WORK TO BE COMPLETED: Starting at the first line of the entries below, output every line exactly, up to and including the line with "exact hZT hζ.mem".

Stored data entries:
/-- **ISOLATION OF NEAR-POINT-FREE WILD POINTS** (PROVED modulo `OrderUSC` and `BaseStable`, both tree theorems): an
irreducible closed subset of the top locus through a near-point-free closed top point is that point. [folklore; tree
`eq_singleton_of_isIrreducible` abstracted] [folklore] -/
theorem eq_singleton_of_isIrreducible' (hU : OrderUSC) (hBS : BaseStable) {k : Type} [Field k] {Y : Scheme.{0}}
    {g : Y ⟶ Spec (.of k)} (hB : IsBase Y g) {n : ℕ} {M : MarkedIdeal Y} (hM : IsDatum n M) {y₀ : Y}
    (hy₀c : IsClosed ({y₀} : Set Y)) (hs : NoNearPointOver M y₀) {Z : Set Y} (hZ : IsIrreducible Z)
    (hZc : IsClosed Z) (hZT : Z ⊆ M.support) (hy₀Z : y₀ ∈ Z) : Z = {y₀} := by
  haveI := hB.locallyOfFiniteType
  haveI : IsLocallyNoetherian Y := LocallyOfFiniteType.isLocallyNoetherian g
  have hCsupp : ((vanishingIdeal ⟨{y₀}, hy₀c⟩ : Y.IdealSheafData).support : Set Y) = {y₀} :=
    coe_support_vanishingIdeal_singleton hy₀c
  have hCreg : Scheme.IsRegular (vanishingIdeal ⟨{y₀}, hy₀c⟩ : Y.IdealSheafData).subscheme :=
    isRegular_subscheme_vanishingIdeal_singleton hy₀c
  have hπ := blowup.isBlowup (vanishingIdeal ⟨{y₀}, hy₀c⟩ : Y.IdealSheafData)
  haveI := hπ.isProper
  have hB₁ := hBS k Y g hB _ hCreg
  obtain ⟨-, hno⟩ := isDatum_transform_point' hπ hM hCsupp hCreg hs
  by_contra hne
  have hζ : IsGenericPoint hZ.genericPoint Z := hZ.isGenericPoint_genericPoint hZc
  have hζne : hZ.genericPoint ≠ y₀ := by
    intro h
    apply hne
    rw [← hζ.def, h, hy₀c.closure_eq]
  have hζC : hZ.genericPoint ∉ ((vanishingIdeal ⟨{y₀}, hy₀c⟩ : Y.IdealSheafData).support : Set Y) := by
    rw [hCsupp]; exact hζne
  obtain ⟨ζ', hζ'⟩ := exists_preimage_of_not_mem hπ hζC
  have hζ'C : (blowup.π (vanishingIdeal ⟨{y₀}, hy₀c⟩ : Y.IdealSheafData)).base ζ' ∉
      ((vanishingIdeal ⟨{y₀}, hy₀c⟩ : Y.IdealSheafData).support : Set Y) := by rw [hζ']; exact hζC
  have hord : ((n : ℕ) : ℕ∞) ≤ idealOrder (M.transform (blowup.π (vanishingIdeal ⟨{y₀}, hy₀c⟩ : Y.IdealSheafData))
      (vanishingIdeal ⟨{y₀}, hy₀c⟩)).ideal ζ' := by
    rw [MarkedIdeal.transform_ideal, hπ.idealOrder_controlledTransform_of_not_mem M.ideal M.mult hζ'C, hζ', ← hM.1]
    exact hZT hζ.mem
  have hcl : IsClosed ((blowup.π (vanishingIdeal ⟨{y₀}, hy₀c⟩ : Y.IdealSheafData)).base '' closure {ζ'}) :=
    (blowup.π _).isClosedMap _ isClosed_closure
  have hZsub : Z ⊆ (blowup.π (vanishingIdeal ⟨{y₀}, hy₀c⟩ : Y.IdealSheafData)).base '' closure {ζ'} := by
    rw [← hζ.def]
    exact closure_minimal (Set.singleton_subset_iff.mpr ⟨ζ', subset_closure rfl, hζ'⟩) hcl
  obtain ⟨y', hy'cl, hy'⟩ := hZsub hy₀Z
  have hT₁ := hU k _ _ hB₁ (M.transform (blowup.π (vanishingIdeal ⟨{y₀}, hy₀c⟩ : Y.IdealSheafData))
      (vanishingIdeal ⟨{y₀}, hy₀c⟩)).ideal n
  have hy'T : ((n : ℕ) : ℕ∞) ≤ idealOrder (M.transform (blowup.π (vanishingIdeal ⟨{y₀}, hy₀c⟩ : Y.IdealSheafData))
      (vanishingIdeal ⟨{y₀}, hy₀c⟩)).ideal y' :=
    (closure_minimal (t := {y | ((n : ℕ) : ℕ∞) ≤ idealOrder (M.transform (blowup.π (vanishingIdeal ⟨{y₀}, hy₀c⟩ :
      Y.IdealSheafData)) (vanishingIdeal ⟨{y₀}, hy₀c⟩)).ideal y}) (Set.singleton_subset_iff.mpr hord) hT₁) hy'cl
  apply hno y' hy'
  show ((M.transform _ _).mult : ℕ∞) ≤ _
  rw [MarkedIdeal.transform_mult, hM.1]
  exact hy'T
import Mathlib
import HarnessLib

/-!
# Venture HSemireg — the supertrace step of «(W³) on the flat stratum»

HONEST FRAMING. Lean leaf for the computation cell `pub-hsemireg` (theory seat th-3 gen 28; file of
record `run/shared/lean/pub/pub-hsemireg/theory/TH3-SIGMA-ORBIT-PROOF.md` v1.4 §7, 2026-08-24).
There, for a FLAT pencil of odd gluing operators (`{u_a, u_b} = 0`) the «defect formula» (§7.2,
pencil) shows that every class component `B^c_i = {u_{i-1}, V^c_{i+1}}` commutes with every `u_l`;
hence every word in the `B`'s has the shape `Z ∘ (x ∘ η + η ∘ x) ∘ Z'` with `x = u_{i-1}` odd and
`Z, Z'` commuting with `x`, and the theorem «the B-algebra is supertraceless, in particular
str T = 0, i.e. (W³)» reduces to the identity kernel-checked HERE: on the total space `U` with
parity operator `σ` (supertrace of `X` = `trace (σ ∘ X)`), if `σ ∘ x = -(x ∘ σ)` and `Z, Z'`
commute with `x`, then `trace (σ ∘ (Z ∘ (x ∘ η + η ∘ x) ∘ Z')) = 0` for every `η`.
The defect formula, flatness, the classes and the model are NOT formalised; no object is
constructed; nothing here bears on HC, HC_CM or HC_AV.
-/

namespace Summit.Ventures.HSemireg

open LinearMap

variable {F : Type*} [Field F]
variable {U : Type*} [AddCommGroup U] [Module F U] [FiniteDimensional F U]

/-- **Supertrace of an `x`-anticommutator.** If the parity operator `σ` anticommutes with `x`
(`σ ∘ x = -(x ∘ σ)`, i.e. `x` is odd), then for every `w` the anticommutator `x ∘ w + w ∘ x` has
zero supertrace: `trace (σ ∘ (x ∘ w + w ∘ x)) = 0`. Proof: by cyclicity
`trace (σ ∘ w ∘ x) = trace (x ∘ σ ∘ w) = -trace (σ ∘ x ∘ w)`. [folklore] -/
theorem trace_parity_anticomm_eq_zero (σ x w : U →ₗ[F] U) (hσx : σ ∘ₗ x = -(x ∘ₗ σ)) :
    LinearMap.trace F U (σ ∘ₗ (x ∘ₗ w + w ∘ₗ x)) = 0 := by
  have h2 : LinearMap.trace F U (σ ∘ₗ w ∘ₗ x) = -LinearMap.trace F U (σ ∘ₗ x ∘ₗ w) := by
    have e1 : σ ∘ₗ w ∘ₗ x = (σ ∘ₗ w) ∘ₗ x := by simp only [LinearMap.comp_assoc]
    have e2 : x ∘ₗ (σ ∘ₗ w) = -(σ ∘ₗ x ∘ₗ w) := by
      have : x ∘ₗ σ = -(σ ∘ₗ x) := by rw [hσx, neg_neg]
      rw [← LinearMap.comp_assoc, this, LinearMap.neg_comp, LinearMap.comp_assoc]
    rw [e1, LinearMap.trace_comp_comm', e2, map_neg]
  have expand : σ ∘ₗ (x ∘ₗ w + w ∘ₗ x) = σ ∘ₗ x ∘ₗ w + σ ∘ₗ w ∘ₗ x := by
    simp only [LinearMap.comp_add]
  rw [expand, map_add, h2, add_neg_cancel]

omit [FiniteDimensional F U] in
/-- **Conjugating an `x`-anticommutator by operators commuting with `x`.** If `Z` and `Z'`
commute with `x`, then `Z ∘ (x ∘ η + η ∘ x) ∘ Z' = x ∘ (Z ∘ η ∘ Z') + (Z ∘ η ∘ Z') ∘ x`:
a word containing one `x`-exact factor, all other factors commuting with `x`, is again `x`-exact.
(TH3-SIGMA-ORBIT-PROOF §7.3.) [folklore] -/
theorem conj_anticomm_eq_anticomm (x η Z Z' : U →ₗ[F] U)
    (hZ : Z ∘ₗ x = x ∘ₗ Z) (hZ' : Z' ∘ₗ x = x ∘ₗ Z') :
    Z ∘ₗ (x ∘ₗ η + η ∘ₗ x) ∘ₗ Z' = x ∘ₗ (Z ∘ₗ η ∘ₗ Z') + (Z ∘ₗ η ∘ₗ Z') ∘ₗ x := by
  have e1 : Z ∘ₗ (x ∘ₗ η + η ∘ₗ x) ∘ₗ Z' = (Z ∘ₗ x) ∘ₗ η ∘ₗ Z' + Z ∘ₗ η ∘ₗ (x ∘ₗ Z') := by
    simp only [LinearMap.comp_add, LinearMap.add_comp, LinearMap.comp_assoc]
  rw [e1, hZ, ← hZ']
  simp only [LinearMap.comp_assoc]

/-- **Supertrace step of (W³) on the flat stratum.** With `σ` the parity operator and `x` odd
(`σ ∘ x = -(x ∘ σ)`), every operator of the form `Z ∘ (x ∘ η + η ∘ x) ∘ Z'` with `Z, Z'` commuting
with `x` has zero supertrace. In TH3-SIGMA-ORBIT-PROOF §7.3 this is applied to every word in the
class components `B^c_i` of a flat (E1)∧(E2) configuration (there `x = u_{i-1}`,
`η = V^c_{i+1}`, and `Z, Z'` commute with `x` by the defect formula), giving `str T = 0`.
[folklore] -/
theorem supertrace_conj_anticomm_eq_zero (σ x η Z Z' : U →ₗ[F] U)
    (hσx : σ ∘ₗ x = -(x ∘ₗ σ)) (hZ : Z ∘ₗ x = x ∘ₗ Z) (hZ' : Z' ∘ₗ x = x ∘ₗ Z') :
    LinearMap.trace F U (σ ∘ₗ (Z ∘ₗ (x ∘ₗ η + η ∘ₗ x) ∘ₗ Z')) = 0 := by
  rw [conj_anticomm_eq_anticomm x η Z Z' hZ hZ']
  exact trace_parity_anticomm_eq_zero σ x (Z ∘ₗ η ∘ₗ Z') hσx

end Summit.Ventures.HSemireg
import Literature.MathematicalPhysics.QuantumFieldTheory.Balaban1983to89.B2Eq236Replacements

/-!
# `Balaban1983to89.B2Eq237FormSplit` — [Balaban1982Higgs2] (2.37) p. 565 (part 2 of the vector-field replacements; part 1 =
(2.36) and the decay engines is `…B2Eq236Replacements`): the split of `½⟨B, Δ^{(1),L}_{Λ₅}B⟩` along `B = Λ′₆ᶜB + Λ′₆B` — the
exact identity PROVED and the `O(ε^κ)|Λ′₅|` error PROVED from the Proposition I.2.3 decay shapes ((I.2.34), (I.2.36)) + the
separation of (2.8), *"for arbitrary κ"* via `…B2StepK.rDecayBeatsPowers`

statement-level skeleton of published theorems with citation tags; proofs where landed; nothing here is a claim about the Yang–Mills mass gap

PDF held: `paper:balaban1982-cmp86-higgs23-ii` (T. Bałaban, *(Higgs)₂,₃ quantum fields in a finite volume. II. An upper
bound*, Commun. Math. Phys. **86** (1982) 555–594, doi 10.1007/bf01214890; journal page = PDF page + 554); p. 565 [PDF 11]
READ AS AN IMAGE on the ×2 render
`run/shared/lean/pub/pub-balaban/b2b-balaban-ref1/pages/1982-cmp86-higgs23-II/1982-cmp86-higgs23-II-p011-x2.png` + its OCR
text layer (for the set subscripts `Λ′₅∩Λ′₆ᶜ`, `Λ′₆∩Λ′₇ᶜ`); part I [Balaban1982Higgs1] Prop. 2.3 pp. 611–612 [PDF 9–10].

CITATION HEADER — WHAT IS REPRODUCED.  SKELETON row **B2.Eq2.42** ((2.20)–(2.42)), member **(2.37)** p. 565.  Unit
`lit-balaban-p15` gen 3 (Phase-2 proof seat p15; HOME `run/shared/lean/pub/lit-balaban/`, seat dir `lit-balaban-p15/`); B2 fold
owner r02, second reader r14; referee ref-4.  Inputs by name: r02's (2.27) operator `B2Eq224FirstStepFields.delta227`,
`dot_mulVec_comm`, `covΛ_mulVec_eq_zero` (p248319) and `B2Eq218Translation.restrict`; part 1's engines `bilin_far_bound` /
`bilin_damped_bound` (on p23 g4's `B2Lemma25Proof.far_sum_bound` / `damped_sum_bound`, p247392) and `pFn_nonneg`,
`abs_Qs_restrict_le`, `exists_of_Qs_restrict_ne_zero`; r14's `B2StepK.rDecayBeatsPowers` enters through part 1's
`decay_thresholds_pow` (the constant `C_κ` is a hypothesis of `eq237_error_pow`, supplied by that theorem).

WHAT IS PRINTED (p. 565 [PDF 11], verbatim).  *"½⟨B, Δ^{(1),L}_{Λ₅}B⟩ = ½⟨Λ′₆ᶜB, Δ^{(1),L}_{Λ₅}Λ′₆ᶜB⟩
− a²L⁻⁴⟨(Λ′₅∩Λ′₆ᶜ)B, QC^{(0)}_{Λ₅}Q*(Λ′₆∩Λ′₇ᶜ)B⟩ + ½⟨Λ′₆B, Δ^{(1),L}Λ′₆B⟩ + O(ε^κ)|Λ′₅|,   (2.37)  for arbitrary κ."*
(The unsubscripted Δ^{(1),L} of the third term is the whole-lattice operator (2.27) p. 562 with C^{(0)} in place of
C^{(0)}_{Λ₅}: *"⟨ψ, Δ^{(k+1),L}_Λ(Ω, A)ψ⟩ = aL^{d−2} Σ_{y∈Λ′} |ψ(y)|² − a²L⁻⁴⟨ψ, Q(A)C^{(k)}_Λ(Ω, A)Q*(A)ψ⟩"*.)  The inputs,
part I Prop. 2.3 p. 611, verbatim: *"|C^{(k)}_Λ(Ω, A; x, x′)| ≦ c₀exp(−δ₀|x − x′|), x, x′ ∈ Λ. (2.34) … Putting δC^{(k)}_Λ(Ω, A) =
C^{(k)}_Λ(Ω, A) − C^{(k)}(Ω, A), (2.35) we have |δC^{(k)}_Λ(Ω, A; x, x′)| ≦ c₀exp(−δ₀(|x − x′| + dist(x, Λᶜ) + dist(x′, Λᶜ))),
x, x′ ∈ Λ. (2.36)"*; the geometry (2.8) p. 558: *"Λ_{i+1}ᶜ is the sum of all large blocks of T₁ with distances from the set
Λ_iᶜ less or equal r(ε)"*, r(ε) = R(1 + log ε⁻¹)^r (2.7); the thresholds (2.17): |B| ≦ p(ε)/(μ₀ε) on the small-field blocks.

THE ARGUMENT (the print gives none; this is the evident one).  Write `B = B_o + B_i`, `B_o = Λ′₆ᶜB`, `B_i = Λ′₆B`; `Δ₅ :=
Δ^{(1),L}_{Λ₅}` is symmetric, so `½⟨B,Δ₅B⟩ = ½⟨B_o,Δ₅B_o⟩ + ⟨B_o,Δ₅B_i⟩ + ½⟨B_i,Δ₅B_i⟩`.  Cross term: the diagonal part
`aL^{d−2}Σ_{Λ′₅}B_oB_i` vanishes (disjoint supports); in `−c²⟨B_o, QC_{Λ₅}Q*B_i⟩` the vector `C_{Λ₅}Q*B_i` lives on `Λ₅`, whose
blocks are `Λ′₅`, so `B_o` may be replaced by `(Λ′₅∩Λ′₆ᶜ)B`; and `B_i = (Λ′₆∩Λ′₇ᶜ)B + Λ′₇B`, the `Λ′₇B` part being FAR (blocks
of `Λ′₅∖Λ′₆` against blocks of `Λ′₇`: distance `> r(ε)` by (2.8)) — first error term, `O(e^{−½δ₀r(ε)})·(p(ε)/μ₀ε)²·|Λ′₅|` by
(I.2.34).  Third term: `½⟨B_i,Δ₅B_i⟩ − ½⟨B_i,ΔB_i⟩ = −½c²⟨B_i, Q(C_{Λ₅} − C)Q*B_i⟩` (the diagonal parts agree on `Λ′₆ ⊆ Λ′₅`),
and `Q*B_i`, `QᵀB_i` live on the blocks of `Λ′₆`, at depth `> r(ε)` inside `Λ₅` — second error term by (I.2.36).  Both are
`O(ε^κ)|Λ′₅|` for every κ since `e^{−a·r(ε)}` beats any power of the thresholds ((2.109), `rDecayBeatsPowers`).

DICTIONARY = part 1's (r02's `…B2Eq224FirstStepFields` plain real coordinates): `Q : Matrix Y X ℝ` ↤ `Q`, `Qs = w•Qᵀ` ↤ `Q*`
(`w` ↤ `L^d`, `⟨u,Kv⟩_{T′₁} = w·(u ⬝ᵥ Kv)`), `c` ↤ `aL⁻²`, `Λ` ↤ `Λ₅`, `Λ' ⊇ Λ₆' ⊇ Λ₇'` ↤ `Λ′₅ ⊇ Λ′₆ ⊇ Λ′₇`, `CΛ` ↤ `C^{(0)}_{Λ₅}`
(zero-extended, symmetric), `C` ↤ `C^{(0)}`, `restrict S B` ↤ `SB`; `d` ↤ `|x − x′|`, `u` ↤ `dist(·, Λ₅ᶜ)`; decay shapes `hK`
(I.2.34), `hδC` (I.2.36, on `Λ₅ × Λ₅` as printed); separation `hsep` (blocks of `Λ′₅∖Λ′₆` vs blocks of `Λ′₇`) and depth `hdeep`
(blocks of `Λ′₆` inside `Λ₅`) ↤ (2.8); `q₁`, `qs₁` ↤ row-sum bounds of `Q`, `Q*`; `Ssum` ↤ `sup_xΣ_{x″}e^{−½δ₀|x−x″|}`.

WHAT IS KERNEL-CHECKED (zero `sorry`, standard axioms, no definitions).
 §3 `delta227_transpose` (Δ^{(1),L}_Λ symmetric), `half_form_split`, `dot_delta227_mulVec` (the bilinear form of (2.27)),
    `sum_out_mul_in_eq_zero`, `dot_Q_covΛ_eq_restrict` (the `Λ′₅∩`), `restrict_out_eq`, `restrict_split`, `form_delta_diff` —
    whence **`eq237_exact`**: `½w⟨B,Δ₅B⟩ = ½w⟨Λ′₆ᶜB,Δ₅Λ′₆ᶜB⟩ − c²w⟨(Λ′₅∩Λ′₆ᶜ)B, QC_{Λ₅}Q*(Λ′₆∩Λ′₇ᶜ)B⟩ + ½w⟨Λ′₆B, ΔΛ′₆B⟩ +
    (far − δC)` EXACTLY;
 §4 **`eq237_far_bound`**, **`eq237_damped_bound`**, **`eq237_error_bound`** (`|far − δC| ≤ c²|w|·|Λ′₅|GBq₁·c₀e^{−½δ₀R}·qs₁GB·Ssum
    + ½c²|w|·|Λ′₅|GBq₁·c₀e^{−δ₀R}·qs₁GB·Ssum`), **`eq237_error_pow`** (`≤ (3/2)c²|w|q₁qs₁c₀Ssum·C_κℓ^κ·|Λ′₅|` under the printed
    thresholds and `R ≥ r(ℓ)`).
HONEST SCOPE.  As in part 1: operators are data carrying the printed structural facts as hypotheses; the decay shapes and
the separation/depth of (2.8) are hypotheses in the printed form; nothing about the functional integral (2.33) is asserted.
-/

namespace Literature.MathematicalPhysics.QuantumFieldTheory.Balaban1983to89.B2Eq237FormSplit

TASK RESPONSE:
/-- **ISOLATION OF NEAR-POINT-FREE WILD POINTS** (PROVED modulo `OrderUSC` and `BaseStable`, both tree theorems): an
irreducible closed subset of the top locus through a near-point-free closed top point is that point. [folklore; tree
`eq_singleton_of_isIrreducible` abstracted] [folklore] -/
theorem eq_singleton_of_isIrreducible' (hU : OrderUSC) (hBS : BaseStable) {k : Type} [Field k] {Y : Scheme.{0}}
    {g : Y ⟶ Spec (.of k)} (hB : IsBase Y g) {n : ℕ} {M : MarkedIdeal Y} (hM : IsDatum n M) {y₀ : Y}
    (hy₀c : IsClosed ({y₀} : Set Y)) (hs : NoNearPointOver M y₀) {Z : Set Y} (hZ : IsIrreducible Z)
    (hZc : IsClosed Z) (hZT : Z ⊆ M.support) (hy₀Z : y₀ ∈ Z) : Z = {y₀} := by
  haveI := hB.locallyOfFiniteType
  haveI : IsLocallyNoetherian Y := LocallyOfFiniteType.isLocallyNoetherian g
  have hCsupp : ((vanishingIdeal ⟨{y₀}, hy₀c⟩ : Y.IdealSheafData).support : Set Y) = {y₀} :=
    coe_support_vanishingIdeal_singleton hy₀c
  have hCreg : Scheme.IsRegular (vanishingIdeal ⟨{y₀}, hy₀c⟩ : Y.IdealSheafData).subscheme :=
    isRegular_subscheme_vanishingIdeal_singleton hy₀c
  have hπ := blowup.isBlowup (vanishingIdeal ⟨{y₀}, hy₀c⟩ : Y.IdealSheafData)
  haveI := hπ.isProper
  have hB₁ := hBS k Y g hB _ hCreg
  obtain ⟨-, hno⟩ := isDatum_transform_point' hπ hM hCsupp hCreg hs
  by_contra hne
  have hζ : IsGenericPoint hZ.genericPoint Z := hZ.isGenericPoint_genericPoint hZc
  have hζne : hZ.genericPoint ≠ y₀ := by
    intro h
    apply hne
    rw [← hζ.def, h, hy₀c.closure_eq]
  have hζC : hZ.genericPoint ∉ ((vanishingIdeal ⟨{y₀}, hy₀c⟩ : Y.IdealSheafData).support : Set Y) := by
    rw [hCsupp]; exact hζne
  obtain ⟨ζ', hζ'⟩ := exists_preimage_of_not_mem hπ hζC
  have hζ'C : (blowup.π (vanishingIdeal ⟨{y₀}, hy₀c⟩ : Y.IdealSheafData)).base ζ' ∉
      ((vanishingIdeal ⟨{y₀}, hy₀c⟩ : Y.IdealSheafData).support : Set Y) := by rw [hζ']; exact hζC
  have hord : ((n : ℕ) : ℕ∞) ≤ idealOrder (M.transform (blowup.π (vanishingIdeal ⟨{y₀}, hy₀c⟩ : Y.IdealSheafData))
      (vanishingIdeal ⟨{y₀}, hy₀c⟩)).ideal ζ' := by
    rw [MarkedIdeal.transform_ideal, hπ.idealOrder_controlledTransform_of_not_mem M.ideal M.mult hζ'C, hζ', ← hM.1]
    exact hZT hζ.mem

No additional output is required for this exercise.